PROBLEM STATEMENT - Retype, exactly as they appear below, the lines between the line holding "cut 14 with" and the line holding "theorem restrictedControl_two_of_F3_H2", both ends included.

Saved data entries
import Summits.BirchSwinnertonDyer.BirchSwinnertonDyer.Theorems.PrintCf2SplitBadTwoRestrictedControlOfPTFactsF1F3H2
import Summits.BirchSwinnertonDyer.BirchSwinnertonDyer.Theorems.PrintCf2SplitBadTwoF1Holds
import Summits.BirchSwinnertonDyer.BirchSwinnertonDyer.Theorems.SchneiderFreeAdditiveX3PoitouTateShaDualityHolds
import Summits.BirchSwinnertonDyer.BirchSwinnertonDyer.Theorems.SchneiderFreeAdditiveX3PoitouTateSelmerDualityHolds
import Literature.NumberTheory.GaloisRepresentations.NumberFieldCdTwoProofs
import HarnessLib

/-!
# Crux `PrintCf2.SplitBadTwoRankOneOfFacts` (stmt-BirchSwinnertonDyer-20368), road α v10.3 — S3c assembly, FIFTEENTH CUT:
# the three Poitou–Tate / cd facts AND (F1) DISCHARGED — `stub_restrictedControl_two` ⟸ (F3) ∧ (H2), FACT-FREE

Cell `bsd-print-cf2`, LEAD seat `bsd-line-cf2-p1` g13 (prover-bsd-line-cf2-p1-g13-0); `--supports stmt-BirchSwinnertonDyer-20368` (helper, Theses-free).
HONEST FRAMING: proves the registered statement of S3c from the TWO DISPLAYED HYPOTHESES (F3) and (H2); every other input is a tree THEOREM.
BSD is not proved by any of this; no summit statement is proved by this seat. No definition, no `sorry`, no named-fact hypothesis.

WHAT CHANGED AGAINST CUT 14 (`restrictedControl_two_of_ptFacts_F1_F3_H2`, p677854).
* `hPT` (Poitou–Tate duality for `Ш`, Milne ADT I.4.10 (a) / Harari 17.13) := `PoitouTateReduction.poitouTate_sha_tateDual_holds K` (cell bsd-schneider,
  every number field);
* `hPTs` (Poitou–Tate duality for Selmer structures, Milne ADT I.4.10 (b)) := `PoitouTateReduction.poitouTate_selmerStructure_duality_holds K`;
* `hcd` (`cd₂` of a totally imaginary number field ≤ 2, Serre II §4.4 Prop. 13) := `Literature.….fieldCdLE_two_of_numberField_holds`;
* `hF1` (the Kummer factor `v₂ #(Q_M ⊓ ker loc_v̄) = ℓ + e₁([d]₂)`) := -w6 g3's `RestrictedSelmerPair.hF1_holds` (p677936, hypothesis-free,
  `e₁ i j = if i = 1 ∧ j = 3 then −1 else 0`).
(planner g18 FACT-DISCHARGE MAP 2026-08-28T23:32:27Z.) So S3c ⟸ **(F3)** `v₂ #loc_v(𝔖_{v̄}(K,W*)) = ℓ + e₃([d]₂)` [-w5 g3 assembly of -w4 g9's A‴ master identity
p678152 + p677230 level lift + -w8 g3 / -w2 g11 pieces; expected `e₃ ≡ 0`] ∧ **(H2)** `loc_v̄(𝔖_v ⊓ L_M) ⊆ loc_v̄(Q_M)` [-w7 g3 `bottom_exhaustion_at_vbar` /
-w2 g11]. DISCHARGE AGAINST THIS CUT; when both land, `stub_restrictedControl_two` closes VERBATIM and fact-free.
presearch: not applicable (assembly of tree theorems). beyond-print theorem: no.

References: [Agboola2007] §3 Prop. 3.2, §5, §6 Prop. 6.10–6.11, Prop. 8.1; [GreenbergLNM1716] §3 Lemmas 3.1–3.3, §4 Lemma 4.2; [Harari2020] Thm. 17.13;
[MilneADT2006] I Thm. 4.10; [SerreGaloisCohomology1997] II §4.4 Prop. 13.
-/

noncomputable section

open scoped Classical

set_option linter.dupNamespace false
set_option autoImplicit false

open NumberField IsDedekindDomain Field WeierstrassCurve
open Literature.NumberTheory.EllipticCurves Literature.NumberTheory.EllipticCurves.GreenbergSelmer
open Literature.NumberTheory.EllipticCurves.Agboola2007
open Literature.NumberTheory.EllipticCurves.IwasawaAlgebra
open Literature.NumberTheory.EllipticCurves.IwasawaDual
open Literature.NumberTheory.EllipticCurves.ResKernel
open Literature.NumberTheory.GaloisRepresentations
open Literature.NumberTheory.GaloisCohomology
open Literature.NumberTheory.EllipticCurves.Castella2018.AcSelmer
open Summit.BirchSwinnertonDyer.BirchSwinnertonDyer.Theorems.PrintCf2.AdditiveAtSeven
open Summit.BirchSwinnertonDyer.BirchSwinnertonDyer.Theorems.GoldfeldGoodTwists

namespace Summit.BirchSwinnertonDyer.BirchSwinnertonDyer.Theorems.PrintCf2.RestrictedSelmerPair

/-- **S3c `stub_restrictedControl_two` — FIFTEENTH CUT: ⟸ (F3) ∧ (H2), fact-free**: cut 14 with
`hPT := poitouTate_sha_tateDual_holds`, `hPTs := poitouTate_selmerStructure_duality_holds`, `hcd := fieldCdLE_two_of_numberField_holds`,
`hF1 := hF1_holds` (-w6 g3). CONDITIONAL only on the two displayed local statements (F3), (H2).
[cite: Agboola2007, §3 Prop. 3.2, §6 Prop. 6.10–6.11, §8 Prop. 8.1] [cite: GreenbergLNM1716, §3 Lemmas 3.1–3.3, §4 Lemma 4.2] [cite: MilneADT2006, I Thm. 4.10] -/
theorem restrictedControl_two_of_F3_H2
    (hF3 : ∃ e₃ : ℤ → ℤ → ℤ, ∀ (d : ℤ), d ≠ 0 → Squarefree d → d % 4 ≠ 1 →
      ∀ (W : WeierstrassCurve ℚ) [W.IsElliptic] [W.IsGloballyMinimal] (C : WeierstrassCurve.VariableChange ℚ),
        C • W = cm7.quadraticTwist (d : ℚ) → W.analyticRank = 1 →
      ∀ (K : Type) [Field K] [NumberField K], IsImaginaryQuadratic K →
      ∀ (v vbar : HeightOneSpectrum (𝓞 K)),
        ((2 : ℕ) : 𝓞 K) ∈ v.asIdeal → ((2 : ℕ) : 𝓞 K) ∈ vbar.asIdeal → vbar ≠ v →
      ∀ (π : (W.baseChange K).endRing), (π : AddMonoid.End (W.baseChange K).geomPoints) * π = π - 2 →
      ∀ (r : ℤ_[2]), r * r = r - 2 →
        (∀ τ ∈ GreenbergSelmer.inertia v, ∀ x : ↥((W.baseChange K).endEigenPrimaryTorsion 2 π r), τ • x = x ∨ τ • x = -x) →
      ∀ (P : W.toAffine.Point) (c₀ : ℕ) (ℓ : ℤ),
        ¬ IsOfFinAddOrder P →
        (∀ R : W.toAffine.Point, ∃ (k : ℤ) (T : W.toAffine.Point), IsOfFinAddOrder T ∧ R = k • P + T) →
        c₀ ≠ 0 → (W.baseChange ℚ_[2]).IsInReductionKernel (c₀ • W.toPadicPoint 2 P) →
        ‖(W.baseChange ℚ_[2]).padicLogPoint (c₀ • W.toPadicPoint 2 P) / (c₀ : ℚ_[2])‖ = (2 : ℝ) ^ (-ℓ) →
      Finite (restrictedSelmerBase ↥((W.baseChange K).endEigenPrimaryTorsion 2 π r) 2 vbar) →
        (padicValNat 2 (Nat.card ((resOfLe ↥((W.baseChange K).endEigenPrimaryTorsion 2 π r) (inf_le_left : ⊤ ⊓ decomp v ≤ ⊤)).comp
          (restrictedSelmerBase ↥((W.baseChange K).endEigenPrimaryTorsion 2 π r) 2 vbar).subtype).range) : ℤ) = ℓ + e₃ (d % 2) ((d / (2 - d % 2)) % 8))
    (hH2 : ∀ (d : ℤ), d ≠ 0 → Squarefree d → d % 4 ≠ 1 →
      ∀ (W : WeierstrassCurve ℚ) [W.IsElliptic] [W.IsGloballyMinimal] (C : WeierstrassCurve.VariableChange ℚ),
        C • W = cm7.quadraticTwist (d : ℚ) → W.analyticRank = 1 →
      ∀ (K : Type) [Field K] [NumberField K], IsImaginaryQuadratic K →
      ∀ (v vbar : HeightOneSpectrum (𝓞 K)),
        ((2 : ℕ) : 𝓞 K) ∈ v.asIdeal → ((2 : ℕ) : 𝓞 K) ∈ vbar.asIdeal → vbar ≠ v →
      ∀ (π : (W.baseChange K).endRing), (π : AddMonoid.End (W.baseChange K).geomPoints) * π = π - 2 →
      ∀ (r : ℤ_[2]), r * r = r - 2 →
        (∀ τ ∈ GreenbergSelmer.inertia v, ∀ x : ↥((W.baseChange K).endEigenPrimaryTorsion 2 π r), τ • x = x ∨ τ • x = -x) →
      ∀ (P : W.toAffine.Point) (c₀ : ℕ) (ℓ : ℤ),
        ¬ IsOfFinAddOrder P →
        (∀ R : W.toAffine.Point, ∃ (k : ℤ) (T : W.toAffine.Point), IsOfFinAddOrder T ∧ R = k • P + T) →
        c₀ ≠ 0 → (W.baseChange ℚ_[2]).IsInReductionKernel (c₀ • W.toPadicPoint 2 P) →
        ‖(W.baseChange ℚ_[2]).padicLogPoint (c₀ • W.toPadicPoint 2 P) / (c₀ : ℚ_[2])‖ = (2 : ℝ) ^ (-ℓ) →
      Finite (restrictedSelmerBase ↥((W.baseChange K).endEigenPrimaryTorsion 2 π r) 2 vbar) →
        (restrictedSelmerBase ↥((W.baseChange K).endEigenPrimaryTorsion 2 π r) 2 v ⊓
            (((W.baseChange K).localKerOver 2 ⊤ (vbar.adicCompletion K)).comap
          (resH1Hom (ContinuousMonoidHom.id _) ((W.baseChange K).endEigenPrimaryTorsion 2 π r).subtype (fun _ _ ↦ rfl)))).map
            (resOfLe ↥((W.baseChange K).endEigenPrimaryTorsion 2 π r) (inf_le_left : ⊤ ⊓ decomp vbar ≤ ⊤)) ≤
          (((((W.baseChange K).kummerMapPInfty 2 (W.baseChange K).zsmul_geomPoints_surjective_holds).range).map
            (resSubgroup ⊤ ((W.baseChange K).geomPrimaryTorsion 2))).comap
          (resH1Hom (ContinuousMonoidHom.id _) ((W.baseChange K).endEigenPrimaryTorsion 2 π r).subtype (fun _ _ ↦ rfl))).map
            (resOfLe ↥((W.baseChange K).endEigenPrimaryTorsion 2 π r) (inf_le_left : ⊤ ⊓ decomp vbar ≤ ⊤))) :
    -- CONCLUSION: S3c `stub_restrictedControl_two`, v9 = v10.3 VERBATIM
    ∃ eC : ℤ → ℤ → ℤ,
    ∀ (d : ℤ), d ≠ 0 → Squarefree d → d % 4 ≠ 1 →
    ∀ (W : WeierstrassCurve ℚ) [W.IsElliptic] [W.IsGloballyMinimal] (C : VariableChange ℚ),
      C • W = cm7.quadraticTwist (d : ℚ) → W.analyticRank = 1 →
    ∀ (K : Type) [Field K] [NumberField K], IsImaginaryQuadratic K →
    ∀ (v vbar : HeightOneSpectrum (𝓞 K)),
      ((2 : ℕ) : 𝓞 K) ∈ v.asIdeal → ((2 : ℕ) : 𝓞 K) ∈ vbar.asIdeal → vbar ≠ v →
    ∀ (π : (W.baseChange K).endRing), (π : AddMonoid.End (W.baseChange K).geomPoints) * π = π - 2 →
    ∀ (r : ℤ_[2]), r * r = r - 2 →
      (∀ τ ∈ GreenbergSelmer.inertia v, ∀ x : ↥((W.baseChange K).endEigenPrimaryTorsion 2 π r), τ • x = x ∨ τ • x = -x) →
    ∀ (κ' : ZpExtension K 2), κ'.IsUnramifiedOutside vbar → ∀ (γ' : absoluteGaloisGroup K), κ'.IsTopGenerator γ' →
    ∀ (D : Agboola2007.RestrictedDualData κ' ↥((W.baseChange K).endEigenPrimaryTorsion 2 π r) vbar γ') (n : ℕ),
      Module.Finite (IwasawaAlgebra 2) D.X → D.HasCharValuationAt n →
    ∀ (P : W.toAffine.Point) (c₀ : ℕ) (ℓ : ℤ),
      ¬ IsOfFinAddOrder P →
      (∀ R : W.toAffine.Point, ∃ (k : ℤ) (T : W.toAffine.Point), IsOfFinAddOrder T ∧ R = k • P + T) →
      c₀ ≠ 0 → (W.baseChange ℚ_[2]).IsInReductionKernel (c₀ • W.toPadicPoint 2 P) →
      ‖(W.baseChange ℚ_[2]).padicLogPoint (c₀ • W.toPadicPoint 2 P) / (c₀ : ℚ_[2])‖ = (2 : ℝ) ^ (-ℓ) →
      (n : ℤ) = ((padicValNat 2 (Nat.card (AddCommGroup.primaryComponent W.sha 2)) : ℤ)
            + (padicValNat 2 W.tamagawaProduct : ℤ)
            - 2 * (padicValNat 2 W.torsionOrder : ℤ) + 2 * ℓ) + eC (d % 2) ((d / (2 - d % 2)) % 8) := by
  haveI : Fact (Nat.Prime 2) := ⟨Nat.prime_two⟩
  exact restrictedControl_two_of_ptFacts_F1_F3_H2
    (fun K _ _ ↦ SchneiderFreeAdditiveX3.PoitouTateReduction.poitouTate_sha_tateDual_holds K)
    (fun K _ _ ↦ SchneiderFreeAdditiveX3.PoitouTateReduction.poitouTate_selmerStructure_duality_holds K)
    Literature.NumberTheory.GaloisRepresentations.fieldCdLE_two_of_numberField_holds hF1_holds hF3 hH2

end Summit.BirchSwinnertonDyer.BirchSwinnertonDyer.Theorems.PrintCf2.RestrictedSelmerPair

end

TASK RESPONSE -
/-- **S3c `stub_restrictedControl_two` — FIFTEENTH CUT: ⟸ (F3) ∧ (H2), fact-free**: cut 14 with
`hPT := poitouTate_sha_tateDual_holds`, `hPTs := poitouTate_selmerStructure_duality_holds`, `hcd := fieldCdLE_two_of_numberField_holds`,
`hF1 := hF1_holds` (-w6 g3). CONDITIONAL only on the two displayed local statements (F3), (H2).
[cite: Agboola2007, §3 Prop. 3.2, §6 Prop. 6.10–6.11, §8 Prop. 8.1] [cite: GreenbergLNM1716, §3 Lemmas 3.1–3.3, §4 Lemma 4.2] [cite: MilneADT2006, I Thm. 4.10] -/
theorem restrictedControl_two_of_F3_H2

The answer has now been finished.